* What to work on
What lines of the listing include the string "circular"? Show them all.

* Source information
**********

import Summits.Ventures.CertifiedManyBodySolver.Theorems.TcThermcert1QbpLiebRobinsonSupported
import Summits.Ventures.CertifiedManyBodySolver.Theorems.TcThermcert1QbpSeamFamily
import Mathlib
import HarnessLib

/-!
# `TcThermcert1` — QBP chain, PART 7d: the leakage bound for the seam dynamics on the Hubbard torus

The hypothesis `hε` of PART 6 (`exists_qbp_conjugation_pair`) for stub B of the line `gauge_qbp_far_seam`, in closed
form up to the choice of the level functions: for `H = hubbardTorusTT'Flux L 0 U 0` (all Hubbard terms), `H_T` (the
terms kept in a collar `X` of the seam), `V = seamTwist L θ` and `s ∈ [0, 1]`,
`‖τ^{H + sV}_t(V) − τ^{H_T + sV}_t(V)‖ ≤ N (2‖V‖ N · 2J²|t| e^{44eJ|t| − m}) |t|` (boundary terms not meeting the seam),
`J = 2 + |U| + 2|θ|`, `N` = the number of terms of the seam-augmented family, `m` = any common lower bound of the levels
`δ_Z` (vanishing on `supp Z`, `1`-Lipschitz along torus edges) on the supports meeting the seam columns, over the
Hubbard terms `Z` outside the collar that meet `X` — e.g. `m = r − 3` for the circular `x₁`-distance and the collar
`|x₁| ≤ r`.  Ingredients: the supported-family leakage bound (PART 7c) in scalar form (§1) and the seam-augmented family
of PART 7c (torus data): degree `≤ 4`, at most `22` supports meeting a given one.  What is left to the stub: the level
functions (circular distance), `‖V‖ ≤ 4L|θ|` (`norm_seamTwist_le`), and the choice `r ≍ L/4`, `T ≍ L`.
Sources: Hastings–Koma 2006 App. A; Capel–Moscolari–Teufel–Wessel, arXiv:2310.09182, Thm. 14 (input (ii)); Watanabe
2019 §4.1.  SC in the Hubbard model is NOT proved by anything here.
-/

noncomputable section

open Matrix Finset
open Literature.MathematicalPhysics.QuantumLattice
open Literature.Probability.LatticeModels

namespace Summit.Ventures.CertifiedManyBodySolver.Theorems.TcThermcert1.GaugeQbpFarSeam

open scoped Matrix.Norms.L2Operator

/-! ### §1 Scalar form of the supported-family leakage bound -/

section Scalar

variable {Λ : Type*} [LinearOrder Λ] [Fintype Λ] (G : SimpleGraph Λ) {ι : Type*} [Fintype ι] [DecidableEq ι]

omit [Fintype Λ] [Fintype ι] [DecidableEq ι] in
/-- The support of a local Hubbard term has at most two sites. [folklore] -/
theorem card_hubbardTermSupp_le_two [DecidableRel G.Adj] (Z : HubbardIdx G) : (hubbardTermSupp G Z).card ≤ 2 := by
  cases Z with
  | inl p => exact Finset.card_insert_le _ _ |>.trans (by simp)
  | inr x => simp [hubbardTermSupp]

/-- **Scalar leakage bound.**  In `norm_heisenbergEvolution_sub_restricted_le_of_supported`, when the boundary terms
(outside `T`, meeting the collar `X`) are disjoint from `X_V` their commutators with `V` vanish, and every remaining summand
is at most `2‖V‖ · N_V · 2J²|t| e^{2eJD|t| − m}`, `m` a common lower bound of the levels `δ_Z` on the supports meeting
`X_V` (over the boundary terms `Z`), `N_V` the number of supports meeting `X_V`; the sum is at most the number of
boundary terms times that — exponentially small as long as `m ≫ 2eJD|t|` (outside the light cone).
(The `DecidableEq` instance of the matrix index type is an implicit argument, unified at the use site: at the
concrete torus types two such instances coexist, cf. `SectorFourierProjection`.) [cite: HastingsKoma2006, App. A] -/
theorem norm_heisenbergEvolution_sub_restricted_le_of_level {instDE : DecidableEq (Finset (Orb Λ))} (supp : ι → Finset Λ)
    (hne : ∀ Z, (supp Z).Nonempty) (hadj : ∀ Z {z w : Λ}, z ∈ supp Z → w ∈ supp Z → z = w ∨ G.Adj z w)
    {D : ℕ} (hD : ∀ Z, (Finset.univ.filter fun Z' => ¬ Disjoint (supp Z') (supp Z)).card ≤ D)
    (k : ι → Matrix (Finset (Orb Λ)) (Finset (Orb Λ)) ℂ) (hk : ∀ Z, (k Z).IsHermitian)
    (hkloc : ∀ Z, k Z ∈ carEvenSubalgebra (orbSet (supp Z)))
    {J : ℝ} (hJ0 : 0 ≤ J) (hJ : ∀ Z, ‖k Z‖ ≤ J)
    (T : Finset ι) {X : Finset Λ} (hT : ∀ Z ∈ T, supp Z ⊆ X)
    {XV : Finset Λ} (hXV : XV ⊆ X) {V : Matrix (Finset (Orb Λ)) (Finset (Orb Λ)) ℂ}
    (hV : V ∈ carEvenSubalgebra (orbSet XV))
    (δ : ι → Λ → ℕ) (hδ0 : ∀ Z, ∀ y ∈ supp Z, δ Z y = 0) (hδ1 : ∀ Z x y, G.Adj x y → δ Z x ≤ δ Z y + 1)
    (hfar : ∀ Z, Z ∉ T → ¬ Disjoint (supp Z) X → Disjoint (supp Z) XV)
    (m : ℕ) (hm : ∀ Z, Z ∉ T → ¬ Disjoint (supp Z) X →
      ∀ Z', ¬ Disjoint (supp Z') XV → ∀ z ∈ supp Z', m ≤ δ Z z) (t : ℝ) :
    ‖heisenbergEvolution (∑ Z, k Z) t V - heisenbergEvolution (∑ Z ∈ T, k Z) t V‖ ≤
      ((Tᶜ.filter (fun Z => ¬ Disjoint (supp Z) X)).card *
        (2 * ‖V‖ * ((Finset.univ.filter (fun Z' : ι => ¬ Disjoint (supp Z') XV)).card *
          (2 * J * J * |t| * Real.exp (Real.exp 1 * (2 * J * D) * |t| - m))))) * |t| := by
  -- the statement is made over an arbitrary `DecidableEq` instance of the matrix index type (`instDE`, unified from
  -- the goal at the use site); it equals the canonical one by `Subsingleton.elim`
  obtain rfl : instDE = Finset.decidableEq := Subsingleton.elim _ _
  refine (norm_heisenbergEvolution_sub_restricted_le_of_supported G supp hne hadj hD k hk hkloc hJ0 hJ T hT hXV hV δ
    hδ0 hδ1 t).trans (mul_le_mul_of_nonneg_right ?_ (abs_nonneg t))
  refine (Finset.sum_le_card_nsmul _ _ _ fun Z hZ => ?_).trans (by rw [nsmul_eq_mul])
  have hZT : Z ∉ T := Finset.mem_compl.1 (Finset.mem_filter.1 hZ).1
  have hZX : ¬ Disjoint (supp Z) X := (Finset.mem_filter.1 hZ).2
  -- the boundary terms are far from `X_V`: `[V, k Z] = 0`
  rw [norm_sub_eq_zero_iff.mpr (commute_of_mem_carEvenSubalgebra (hkloc Z) (carEvenSubalgebra_le_carSubalgebra _ hV)
    (disjoint_orbSet (hfar Z hZT hZX))).eq.symm, zero_add]
  refine mul_le_mul_of_nonneg_left ?_ (by positivity)
  · refine (Finset.sum_le_card_nsmul _ _ _ fun Z' hZ' => ?_).trans (by rw [nsmul_eq_mul])
    have hZ'' : ¬ Disjoint (supp Z') XV := (Finset.mem_filter.1 hZ').2
    have h1 : 2 * J * ‖k Z‖ * |t| ≤ 2 * J * J * |t| :=
      mul_le_mul_of_nonneg_right (mul_le_mul_of_nonneg_left (hJ Z) (by positivity)) (abs_nonneg t)
    have hml : (m : ℝ) ≤ ((supp Z').inf' (hne Z') (δ Z) : ℕ) :=
      Nat.cast_le.2 ((Finset.le_inf'_iff _ _).2 (hm Z hZT hZX Z' hZ''))
    have h2 : Real.exp (Real.exp 1 * (2 * J * D) * |t| - ((supp Z').inf' (hne Z') (δ Z) : ℕ)) ≤
        Real.exp (Real.exp 1 * (2 * J * D) * |t| - m) := Real.exp_le_exp.2 (sub_le_sub_left hml _)
    exact mul_le_mul h1 h2 (Real.exp_pos _).le (by positivity)

end Scalar

/-! ### §2 The seam dynamics on the Hubbard torus -/

section Torus

variable (L : ℕ) [NeZero L]

/-- **At most `22` supports of the seam-augmented family meet a given one** (`≤ 2·(2·4+1)` Hubbard terms — degree `≤ 4`,
supports of `≤ 2` sites — and `≤ 2·2` seam pairs). [folklore] -/
theorem card_filter_not_disjoint_seamAugmentedSupp_le
    (Z₀ : HubbardIdx (fermionTorusGraph 2 L) ⊕ (ZMod L × Fin 2)) :
    (Finset.univ.filter fun Z' : HubbardIdx (fermionTorusGraph 2 L) ⊕ (ZMod L × Fin 2) =>
      ¬ Disjoint (Sum.elim (hubbardTermSupp (fermionTorusGraph 2 L))
          (fun p => ({FermionTorus.ofTorusSite (![0, p.1] : TorusSite 2 L),
            FermionTorus.ofTorusSite (![-1, p.1] : TorusSite 2 L)} : Finset (FermionTorus 2 L))) Z')
        (Sum.elim (hubbardTermSupp (fermionTorusGraph 2 L))
          (fun p => ({FermionTorus.ofTorusSite (![0, p.1] : TorusSite 2 L),
            FermionTorus.ofTorusSite (![-1, p.1] : TorusSite 2 L)} : Finset (FermionTorus 2 L))) Z₀)).card ≤ 22 := by
  set W : Finset (FermionTorus 2 L) := Sum.elim (hubbardTermSupp (fermionTorusGraph 2 L))
    (fun p => ({FermionTorus.ofTorusSite (![0, p.1] : TorusSite 2 L),
      FermionTorus.ofTorusSite (![-1, p.1] : TorusSite 2 L)} : Finset (FermionTorus 2 L))) Z₀ with hW
  have hWc : W.card ≤ 2 := by
    rw [hW]
    rcases Z₀ with Z | p
    · exact card_hubbardTermSupp_le_two (fermionTorusGraph 2 L) Z
    · exact Finset.card_le_two
  have hΔ : ∀ x : FermionTorus 2 L, (Finset.univ.filter fun y => (fermionTorusGraph 2 L).Adj x y).card ≤ 2 * 2 :=
    fun x => card_filter_adj_fermionTorusGraph_le L 2 x
  have h1 := card_filter_not_disjoint_hubbardTermSupp_le (fermionTorusGraph 2 L) hΔ W
  have h2 := card_filter_seamSites_not_disjoint_le L W
  rw [← Finset.card_toLeft_add_card_toRight]
  refine (add_le_add ((le_of_eq ?_).trans h1) ((le_of_eq ?_).trans h2)).trans (by omega)
  · congr 1
    ext a
    simp only [Finset.mem_toLeft, Finset.mem_filter, Finset.mem_univ, true_and, Sum.elim_inl]
  · congr 1
    ext b
    simp only [Finset.mem_toRight, Finset.mem_filter, Finset.mem_univ, true_and, Sum.elim_inr]

set_option synthInstance.maxSize 1024 in
/-- **Leakage bound for the seam dynamics on the Hubbard torus** (hypothesis `hε` of `exists_qbp_conjugation_pair` up
to the level functions).  `H = hubbardTorusTT'Flux L 0 U 0`, `H_T = Σ_{Z ∈ T}` Hubbard terms with supports in the collar
`X ⊇` seam columns, `V = seamTwist L θ`, `s ∈ [0, 1]`, levels `δ_Z` vanishing on `supp Z` and `1`-Lipschitz along
edges with common lower bound `m` on the supports meeting the seam columns, over the boundary terms: then
`‖τ^{H + sV}_t(V) − τ^{H_T + sV}_t(V)‖ ≤ N (2‖V‖ N 2J²|t| e^{2eJ·22|t| − m}) |t|`, `J = 2 + |U| + 2|θ|`,
`N = |HubbardIdx ⊕ (ZMod L × Fin 2)|`, provided the boundary terms (outside `T`, meeting `X`) do not meet the seam columns.  Capel–Moscolari–Teufel–Wessel, arXiv:2310.09182, proof of Thm. 14, input (ii);
Hastings–Koma 2006 App. A. [cite: CapelEtAl2023, Thm. 14] -/
theorem norm_seamDynamics_sub_collar_le (U θ : ℝ) {s : ℝ} (hs : s ∈ Set.Icc (0 : ℝ) 1)
    (T : Finset (HubbardIdx (fermionTorusGraph 2 L))) {X : Finset (FermionTorus 2 L)}
    (hT : ∀ Z ∈ T, hubbardTermSupp (fermionTorusGraph 2 L) Z ⊆ X)
    (hX : ∀ y : ZMod L, FermionTorus.ofTorusSite (![0, y] : TorusSite 2 L) ∈ X ∧
      FermionTorus.ofTorusSite (![-1, y] : TorusSite 2 L) ∈ X)
    (δ : HubbardIdx (fermionTorusGraph 2 L) ⊕ (ZMod L × Fin 2) → FermionTorus 2 L → ℕ)
    (hδ0 : ∀ Z, ∀ y ∈ Sum.elim (hubbardTermSupp (fermionTorusGraph 2 L))
        (fun p => ({FermionTorus.ofTorusSite (![0, p.1] : TorusSite 2 L),
          FermionTorus.ofTorusSite (![-1, p.1] : TorusSite 2 L)} : Finset (FermionTorus 2 L))) Z, δ Z y = 0)
    (hδ1 : ∀ Z x y, (fermionTorusGraph 2 L).Adj x y → δ Z x ≤ δ Z y + 1)
    (hfar : ∀ Z : HubbardIdx (fermionTorusGraph 2 L), Z ∉ T →
      ¬ Disjoint (hubbardTermSupp (fermionTorusGraph 2 L) Z) X →
      Disjoint (hubbardTermSupp (fermionTorusGraph 2 L) Z)
        ((Finset.univ : Finset (ZMod L)).biUnion fun y =>
          ({FermionTorus.ofTorusSite (![0, y] : TorusSite 2 L),
            FermionTorus.ofTorusSite (![-1, y] : TorusSite 2 L)} : Finset (FermionTorus 2 L))))
    (m : ℕ)
    (hm : ∀ Z : HubbardIdx (fermionTorusGraph 2 L), Z ∉ T →
      ¬ Disjoint (hubbardTermSupp (fermionTorusGraph 2 L) Z) X →
      ∀ Z' : HubbardIdx (fermionTorusGraph 2 L) ⊕ (ZMod L × Fin 2),
        ¬ Disjoint (Sum.elim (hubbardTermSupp (fermionTorusGraph 2 L))
            (fun p => ({FermionTorus.ofTorusSite (![0, p.1] : TorusSite 2 L),
              FermionTorus.ofTorusSite (![-1, p.1] : TorusSite 2 L)} : Finset (FermionTorus 2 L))) Z')
          ((Finset.univ : Finset (ZMod L)).biUnion fun y =>
            ({FermionTorus.ofTorusSite (![0, y] : TorusSite 2 L),
              FermionTorus.ofTorusSite (![-1, y] : TorusSite 2 L)} : Finset (FermionTorus 2 L))) →
        ∀ z ∈ Sum.elim (hubbardTermSupp (fermionTorusGraph 2 L))
            (fun p => ({FermionTorus.ofTorusSite (![0, p.1] : TorusSite 2 L),
              FermionTorus.ofTorusSite (![-1, p.1] : TorusSite 2 L)} : Finset (FermionTorus 2 L))) Z',
          m ≤ δ (Sum.inl Z) z)
    (t : ℝ) :
    ‖heisenbergEvolution (hubbardTorusTT'Flux L 0 U 0 + (s : ℂ) • seamTwist L θ) t (seamTwist L θ) -
        heisenbergEvolution (∑ Z ∈ T, hubbardTermOp (fermionTorusGraph 2 L) 1 U 0 Z + (s : ℂ) • seamTwist L θ) t
          (seamTwist L θ)‖ ≤
      (Fintype.card (HubbardIdx (fermionTorusGraph 2 L) ⊕ (ZMod L × Fin 2)) *
        (2 * ‖seamTwist L θ‖ *
          (Fintype.card (HubbardIdx (fermionTorusGraph 2 L) ⊕ (ZMod L × Fin 2)) *
            (2 * (2 + |U| + 2 * |θ|) * (2 + |U| + 2 * |θ|) * |t| *
              Real.exp (Real.exp 1 * (2 * (2 + |U| + 2 * |θ|) * ((22 : ℕ) : ℝ)) * |t| - m))))) * |t| := by
  have hJ0 : (0 : ℝ) ≤ 2 + |U| + 2 * |θ| := by positivity
  -- the seam columns
  have hS : ∀ y : ZMod L,
      FermionTorus.ofTorusSite (![0, y] : TorusSite 2 L) ∈ ((Finset.univ : Finset (ZMod L)).biUnion fun y =>
        ({FermionTorus.ofTorusSite (![0, y] : TorusSite 2 L), FermionTorus.ofTorusSite (![-1, y] : TorusSite 2 L)} :
          Finset (FermionTorus 2 L))) ∧
      FermionTorus.ofTorusSite (![-1, y] : TorusSite 2 L) ∈ ((Finset.univ : Finset (ZMod L)).biUnion fun y =>
        ({FermionTorus.ofTorusSite (![0, y] : TorusSite 2 L), FermionTorus.ofTorusSite (![-1, y] : TorusSite 2 L)} :
          Finset (FermionTorus 2 L))) := fun y =>
    ⟨Finset.mem_biUnion.2 ⟨y, Finset.mem_univ _, Finset.mem_insert_self _ _⟩,
      Finset.mem_biUnion.2 ⟨y, Finset.mem_univ _, Finset.mem_insert_of_mem (Finset.mem_singleton_self _)⟩⟩
  have hXV : ((Finset.univ : Finset (ZMod L)).biUnion fun y =>
      ({FermionTorus.ofTorusSite (![0, y] : TorusSite 2 L), FermionTorus.ofTorusSite (![-1, y] : TorusSite 2 L)} :
        Finset (FermionTorus 2 L))) ⊆ X := by
    intro x hx
    obtain ⟨y, -, hy⟩ := Finset.mem_biUnion.1 hx
    simp only [Finset.mem_insert, Finset.mem_singleton] at hy
    rcases hy with rfl | rfl
    · exact (hX y).1
    · exact (hX y).2
  rw [← sum_seamAugmented_eq L U θ s, ← sum_seamAugmented_disjSum_eq L U θ s T]
  refine (norm_heisenbergEvolution_sub_restricted_le_of_level (fermionTorusGraph 2 L) _ ?_ ?_ (D := 22) ?_ _
    (isHermitian_seamAugmented L U θ s) (seamAugmented_mem_carEvenSubalgebra L U θ s) hJ0
    (norm_seamAugmented_le L U θ hs) (T.disjSum Finset.univ) ?_ hXV (seamTwist_mem_carEvenSubalgebra L θ hS)
    δ hδ0 hδ1 ?_ m ?_ t).trans ?_
  · -- supports are nonempty
    intro Z
    cases Z with
    | inl Z => exact hubbardTermSupp_nonempty _ Z
    | inr p => exact ⟨_, Finset.mem_insert_self _ _⟩
  · -- supports have diameter `≤ 1`
    intro Z z w hz hw
    cases Z with
    | inl Z => exact eq_or_adj_of_mem_hubbardTermSupp _ hz hw
    | inr p => exact eq_or_adj_of_mem_seamSites L p.1 hz hw
  · -- at most `22` supports meet a given one
    intro Z
    convert card_filter_not_disjoint_seamAugmentedSupp_le L Z using 3
  · -- the kept terms live in the collar
    intro Z hZ
    rw [Finset.mem_disjSum] at hZ
    rcases hZ with ⟨Z₁, hZ₁, rfl⟩ | ⟨p, -, rfl⟩
    · exact hT Z₁ hZ₁
    · intro x hx
      simp only [Sum.elim_inr, Finset.mem_insert, Finset.mem_singleton] at hx
      rcases hx with rfl | rfl
      · exact (hX p.1).1
      · exact (hX p.1).2
  · -- the boundary terms do not meet the seam columns
    intro Z hZ hZX
    cases Z with
    | inl Z₁ => exact hfar Z₁ (fun h => hZ (Finset.inl_mem_disjSum.2 h)) hZX
    | inr p => exact absurd (Finset.inr_mem_disjSum.2 (Finset.mem_univ _)) hZ
  · -- the levels are `≥ m` near the seam
    intro Z hZ hZX Z' hZ' z hz
    cases Z with
    | inl Z₁ => exact hm Z₁ (fun h => hZ (Finset.inl_mem_disjSum.2 h)) hZX Z' hZ' z hz
    | inr p => exact absurd (Finset.inr_mem_disjSum.2 (Finset.mem_univ _)) hZ
  · -- count the boundary terms and the terms near the seam by the total number of terms
    refine mul_le_mul_of_nonneg_right ?_ (abs_nonneg t)
    have hc : 0 ≤ 2 * (2 + |U| + 2 * |θ|) * (2 + |U| + 2 * |θ|) * |t| *
        Real.exp (Real.exp 1 * (2 * (2 + |U| + 2 * |θ|) * ((22 : ℕ) : ℝ)) * |t| - m) := by positivity
    gcongr
    · exact Finset.card_le_univ _
    · exact Finset.card_le_univ _

end Torus

end Summit.Ventures.CertifiedManyBodySolver.Theorems.TcThermcert1.GaugeQbpFarSeam

end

**********

* Written response
Hubbard terms `Z` outside the collar that meet `X` — e.g. `m = r − 3` for the circular `x₁`-distance and the collar
functions (circular distance), `‖V‖ ≤ 4L|θ|` (`norm_seamTwist_le`), and the choice `r ≍ L/4`, `T ≍ L`.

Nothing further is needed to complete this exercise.